Quadratically constrained quadratic programs (QCQPs) are a fundamental class of optimization problems. In a QCQP, we are asked to minimize a (possibly nonconvex) quadratic function subject to a number of (possibly nonconvex) quadratic constraints. Such problems arise naturally in many areas of operations research, computer science, and engineering. Although QCQPs are NP-hard to solve in general, they admit a natural family of tractable convex relaxations.  In this talk, we will study the standard semidefinite program (SDP) relaxation for general QCQPs and examine when this relaxation is exact. By analyzing the "geometry" of the SDP relaxation, we will give both sufficient conditions and necessary conditions for different types of "exactness" conditions, and discuss a number of implications of these results for various applications.

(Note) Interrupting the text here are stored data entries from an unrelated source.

/-! ## §6 THE TWO TERMS IN CLOSED FORM ALONG THE BI-PENCIL: each core reads ONE of the two parameters -/

section Core
variable (c : ℝ)

/-- **THE CORE AT `0` READS THE SOURCE ONLY**: `readOut p v (0 + μ • tab 0 + s • v_B) = μ·(r·e^{−(v 0)²})` (the read-out is ℂ-linear in the
table; `tab 0` is read, `tab 1` is not). [folklore] -/
theorem readOut_coreAt_zero_bipencil (p : Unit) (v : E1) (μ s : ℂ) :
    (coreAt 0 c r hr).readOut p v ((0 : B13HistM toyFrame) + μ • tab 0 + s • vB) = μ * ((r : ℂ) * (Real.exp (-(crd v ^ 2)) : ℂ)) := by
  unfold vB
  rw [map_add, map_add, map_zero, map_smul, map_smul, map_smul, readOut_coreAt_tab_self,
    readOut_coreAt_tab_of_ne 0 c r hr p v (by norm_num : (0 : ℕ) ≠ 1)]
  simp only [smul_eq_mul, mul_zero, add_zero, zero_add]

/-- **THE CORE AT `1` READS THE CONTENT ONLY**: `readOut p v (0 + μ • tab 0 + s • v_B) = (s∕2)·(r·e^{−(v 0)²})`. [folklore] -/
theorem readOut_coreAt_one_bipencil (p : Unit) (v : E1) (μ s : ℂ) :
    (coreAt 1 c r hr).readOut p v ((0 : B13HistM toyFrame) + μ • tab 0 + s • vB) = s / 2 * ((r : ℂ) * (Real.exp (-(crd v ^ 2)) : ℂ)) := by
  unfold vB
  rw [map_add, map_add, map_zero, map_smul, map_smul, map_smul, readOut_coreAt_tab_self,
    readOut_coreAt_tab_of_ne 1 c r hr p v (by norm_num : (1 : ℕ) ≠ 0)]
  simp only [smul_eq_mul, mul_zero, add_zero, zero_add]
  ring

/-- The term at domain `0` in CLOSED FORM: `c·∫ e^{μ·r·e^{−(v 0)²}}·e^{−‖v‖²} dv` — W41's integrand family at `τ = μ` (Dirac mass out, `chi = 1`,
`N = 1`). [folklore] -/
theorem termAt_coreAt_zero_bipencil (μ s : ℂ) :
    (coreAt 0 c r hr).termAt (0 : ℂ) ((0 : B13HistM toyFrame) + μ • tab 0 + s • vB) =
      (c : ℂ) * ∫ v : E1, cexp (μ * ((r : ℂ) * (Real.exp (-(crd v ^ 2)) : ℂ))) * cexp (-(((‖v‖ ^ 2 : ℝ) : ℂ))) := by
  rw [BiCore.termAt]
  show ∫ p, (coreAt 0 c r hr).w p * (coreAt 0 c r hr).N 0 p *
      ∫ v, (coreAt 0 c r hr).chi v * cexp ((coreAt 0 c r hr).readOut p v (0 + μ • tab 0 + s • vB)) *
        cexp (-(coreAt 0 c r hr).q 0 p v) ∂volume ∂(coreAt 0 c r hr).lam = _
  simp_rw [chi_coreAt, readOut_coreAt_zero_bipencil, one_mul]
  show ∫ p, (c : ℂ) * 1 * ∫ v, cexp (μ * ((r : ℂ) * (Real.exp (-(crd v ^ 2)) : ℂ))) *
      cexp (-(((‖v‖ ^ 2 : ℝ) : ℂ))) ∂volume ∂(Measure.dirac ()) = _
  rw [integral_dirac, mul_one]

/-- The term at domain `1` in CLOSED FORM: `c·∫ e^{(s∕2)·r·e^{−(v 0)²}}·e^{−‖v‖²} dv` — the same family at `τ = s∕2`. [folklore] -/
theorem termAt_coreAt_one_bipencil (μ s : ℂ) :
    (coreAt 1 c r hr).termAt (0 : ℂ) ((0 : B13HistM toyFrame) + μ • tab 0 + s • vB) =
      (c : ℂ) * ∫ v : E1, cexp (s / 2 * ((r : ℂ) * (Real.exp (-(crd v ^ 2)) : ℂ))) * cexp (-(((‖v‖ ^ 2 : ℝ) : ℂ))) := by
  rw [BiCore.termAt]
  show ∫ p, (coreAt 1 c r hr).w p * (coreAt 1 c r hr).N 0 p *
      ∫ v, (coreAt 1 c r hr).chi v * cexp ((coreAt 1 c r hr).readOut p v (0 + μ • tab 0 + s • vB)) *
        cexp (-(coreAt 1 c r hr).q 0 p v) ∂volume ∂(coreAt 1 c r hr).lam = _
  simp_rw [chi_coreAt, readOut_coreAt_one_bipencil, one_mul]
  show ∫ p, (c : ℂ) * 1 * ∫ v, cexp (s / 2 * ((r : ℂ) * (Real.exp (-(crd v ^ 2)) : ℂ))) *
      cexp (-(((‖v‖ ^ 2 : ℝ) : ℂ))) ∂volume ∂(Measure.dirac ()) = _
  rw [integral_dirac, mul_one]

end Core

section Torus
variable (N : ℕ) [NeZero N]

/-- **THE ACTIVITY AT THE CUBE IN CLOSED FORM**: `act(μ,s) X₀ = b(s) + a(μ)` with `b(s) = (cM r∕2)·∫ e^{(s∕2)·r·e^{−x²}}…` (the term at `1`) and
`a(μ) = (cM r∕2)·∫ e^{μ·r·e^{−x²}}…` (the term at `0`) — ADDITIVELY SEPARABLE in (source, content). [folklore] -/
theorem actB_X₀ (k : ℕ) (μ s : ℂ) :
    actB r hr N k (μ, s) (X₀ N) =
      ((cM r / 2 : ℝ) : ℂ) * (∫ v : E1, cexp (s / 2 * ((r : ℂ) * (Real.exp (-(crd v ^ 2)) : ℂ))) * cexp (-(((‖v‖ ^ 2 : ℝ) : ℂ)))) +
        ((cM r / 2 : ℝ) : ℂ) * ∫ v : E1, cexp (μ * ((r : ℂ) * (Real.exp (-(crd v ^ 2)) : ℂ))) * cexp (-(((‖v‖ ^ 2 : ℝ) : ℂ))) := by
  unfold actB
  rw [termsD_X₀, Fintype.sum_bool, GB_true, GB_false]
  dsimp only
  rw [termAt_coreAt_one_bipencil, termAt_coreAt_zero_bipencil]

/-- Off the cube every term is absent and the activity vanishes at every (source, content). [folklore] -/
theorem actB_of_ne (k : ℕ) (z : ℂ × ℂ) {Z : TDom 4 N} (hZ : Z.1 ≠ {0}) : actB r hr N k z Z = 0 := by
  unfold actB termsD; rw [if_neg hZ, Finset.sum_empty]

/-! ## §7 SEPARABILITY: the activity's mixed difference VANISHES; the two increments; the cross defect is their product -/

/-- **THE ACTIVITY's RE-BORN μ-PART VANISHES IDENTICALLY** [decided toy]: at EVERY polymer and for every two sources `μ, μ′` and contents
`s, s′`, `act(μ,s) − act(μ′,s) − (act(μ,s′) − act(μ′,s′)) = 0` — each term reads ONE parameter. [folklore] -/
theorem actB_mixedDiff_eq_zero (k : ℕ) (μ μ' s s' : ℂ) (Z : TDom 4 N) :
    actB r hr N k (μ, s) Z - actB r hr N k (μ', s) Z - (actB r hr N k (μ, s') Z - actB r hr N k (μ', s') Z) = 0 := by
  by_cases hZ : Z.1 = {0}
  · rw [(eq_X₀_iff N Z).1 hZ, actB_X₀, actB_X₀, actB_X₀, actB_X₀]; ring
  · rw [actB_of_ne r hr N k _ hZ, actB_of_ne r hr N k _ hZ, actB_of_ne r hr N k _ hZ, actB_of_ne r hr N k _ hZ]; ring

/-- **THE SOURCE INCREMENT** at a real source `t` (any content `s`): `act(t,s) X₀ − act(0,s) X₀ = (cM r∕2)·∫incr(t·r)` (W41's
`closedForm_real_sub_zero` BY NAME). [folklore] -/
theorem actB_source_incr (k : ℕ) (t : ℝ) (s : ℂ) :
    actB r hr N k ((t : ℂ), s) (X₀ N) - actB r hr N k (0, s) (X₀ N) = ((cM r / 2 : ℝ) : ℂ) * ((∫ v, incr (t * r) v : ℝ) : ℂ) := by
  rw [actB_X₀, actB_X₀, add_sub_add_left_eq_sub]
  exact closedForm_real_sub_zero _ r hr t

/-- **THE CONTENT INCREMENT** (any source `μ`): `act(μ,1) X₀ − act(μ,0) X₀ = (cM r∕2)·∫incr(r∕2)` — the content `v_B = ½ • tab 1` is read at half
strength. [folklore] -/
theorem actB_content_incr (k : ℕ) (μ : ℂ) :
    actB r hr N k (μ, 1) (X₀ N) - actB r hr N k (μ, 0) (X₀ N) = ((cM r / 2 : ℝ) : ℂ) * ((∫ v, incr (1 / 2 * r) v : ℝ) : ℂ) := by
  rw [actB_X₀, actB_X₀, add_sub_add_right_eq_sub]
  have h := closedForm_real_sub_zero (cM r / 2) r hr (1 / 2)
  have hc : ((1 / 2 : ℝ) : ℂ) = 1 / 2 := by push_cast; ring
  rw [hc] at h
  simp only [zero_div]
  exact h

/-- **THE CROSS DEFECT IS THE PRODUCT OF THE TWO INCREMENTS** [arith on the separable closed form]: for the four one-cube activities
`(1 + w(μ,s))(1 + w(μ′,s′)) − (1 + w(μ′,s))(1 + w(μ,s′)) = (w(μ,s) − w(μ′,s))·(w(μ,s′) − w(μ,s))`. [folklore] -/
theorem crossDefect_eq (k : ℕ) (μ μ' s s' : ℂ) :
    (1 + actB r hr N k (μ, s) (X₀ N)) * (1 + actB r hr N k (μ', s') (X₀ N)) -
        (1 + actB r hr N k (μ', s) (X₀ N)) * (1 + actB r hr N k (μ, s') (X₀ N)) =
      (actB r hr N k (μ, s) (X₀ N) - actB r hr N k (μ', s) (X₀ N)) * (actB r hr N k (μ, s') (X₀ N) - actB r hr N k (μ, s) (X₀ N)) := by
  rw [actB_X₀, actB_X₀, actB_X₀, actB_X₀]; ring

/-! ## §8 THE CORNERS LIE IN THE UNIT DISC, `exp E = 1 + w` THERE, AND THE RE-BORN μ-PART OF `E` IS LIVE -/

/-- The activity at the cube lies STRICTLY inside the unit disc for `‖μ‖, ‖s‖ ≤ 2` (W41's `norm_term_le` per term, `A_cst ≤ 1`,
`√π∕√(2π) < 1`). [folklore] -/
theorem norm_actB_X₀_lt_one (k : ℕ) {μ s : ℂ} (hμ : ‖μ‖ ≤ 2) (hs : ‖s‖ ≤ 2) : ‖actB r hr N k (μ, s) (X₀ N)‖ < 1 := by
  rw [actB_X₀]
  have hs2 : ‖s / 2‖ ≤ 2 := by rw [norm_div, Complex.norm_two]; linarith [norm_nonneg s]
  have h1 := norm_term_le r hr hs2
  have h2 := norm_term_le r hr hμ
  have hπ : 0 < Real.sqrt Real.pi := Real.sqrt_pos.2 Real.pi_pos
  have hlt : Real.sqrt Real.pi < Real.sqrt (2 * Real.pi) := Real.sqrt_lt_sqrt Real.pi_pos.le (by linarith [Real.pi_pos])
  have hq : Real.sqrt Real.pi / Real.sqrt (2 * Real.pi) < 1 := (div_lt_one (hπ.trans hlt)).2 hlt
  have hA : Acst ≤ 1 := dressedConst_le_one
  have hA0 := Acst_pos
  calc _ ≤ _ := norm_add_le _ _
    _ ≤ Acst / 2 * (Real.sqrt Real.pi / Real.sqrt (2 * Real.pi)) + Acst / 2 * (Real.sqrt Real.pi / Real.sqrt (2 * Real.pi)) :=
        add_le_add h1 h2
    _ < 1 := by nlinarith

open Classical in
/-- **`exp E[act(μ,s)]({0}) = 1 + act(μ,s) X₀`** at every corner with `‖μ‖, ‖s‖ ≤ 2` (W24's `exp_locE_cube` BY NAME). [folklore] -/
theorem exp_locE_actB (k : ℕ) {μ s : ℂ} (hμ : ‖μ‖ ≤ 2) (hs : ‖s‖ ≤ 2) :
    cexp (locE (TTouch (d := 4) (N := N)) (fun Z : (tsys 4 N).Dom => Z.1) (actB r hr N k (μ, s)) {0}) = 1 + actB r hr N k (μ, s) (X₀ N) :=
  exp_locE_cube N (norm_actB_X₀_lt_one r hr N k hμ hs)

This is joint work with Alex L. Wang and C.J. Argue.

Short Bio:

Fatma Kılınç-Karzan is the Frank A. and Helen E. Risch Faculty Development Chair and Associate Professor of Operations Research at Tepper School of Business, Carnegie Mellon University. She holds a courtesy appointment at the Department of Computer Science as well.  She completed her PhD at the H. Milton Stewart School of Industrial and Systems Engineering at Georgia Institute of Technology in 2011. Her research interests are on foundational theory and algorithms for convex optimization and structured nonconvex optimization, and their applications in optimization under uncertainty, machine learning and business analytics. Her work was the recipient of several best paper awards, including 2015 INFORMS Optimization Society Prize for Young Researchers and 2014 INFORMS JFIG Best Paper Award. Her research has been supported by generous grants from NSF and ONR, including an NSF CAREER Award.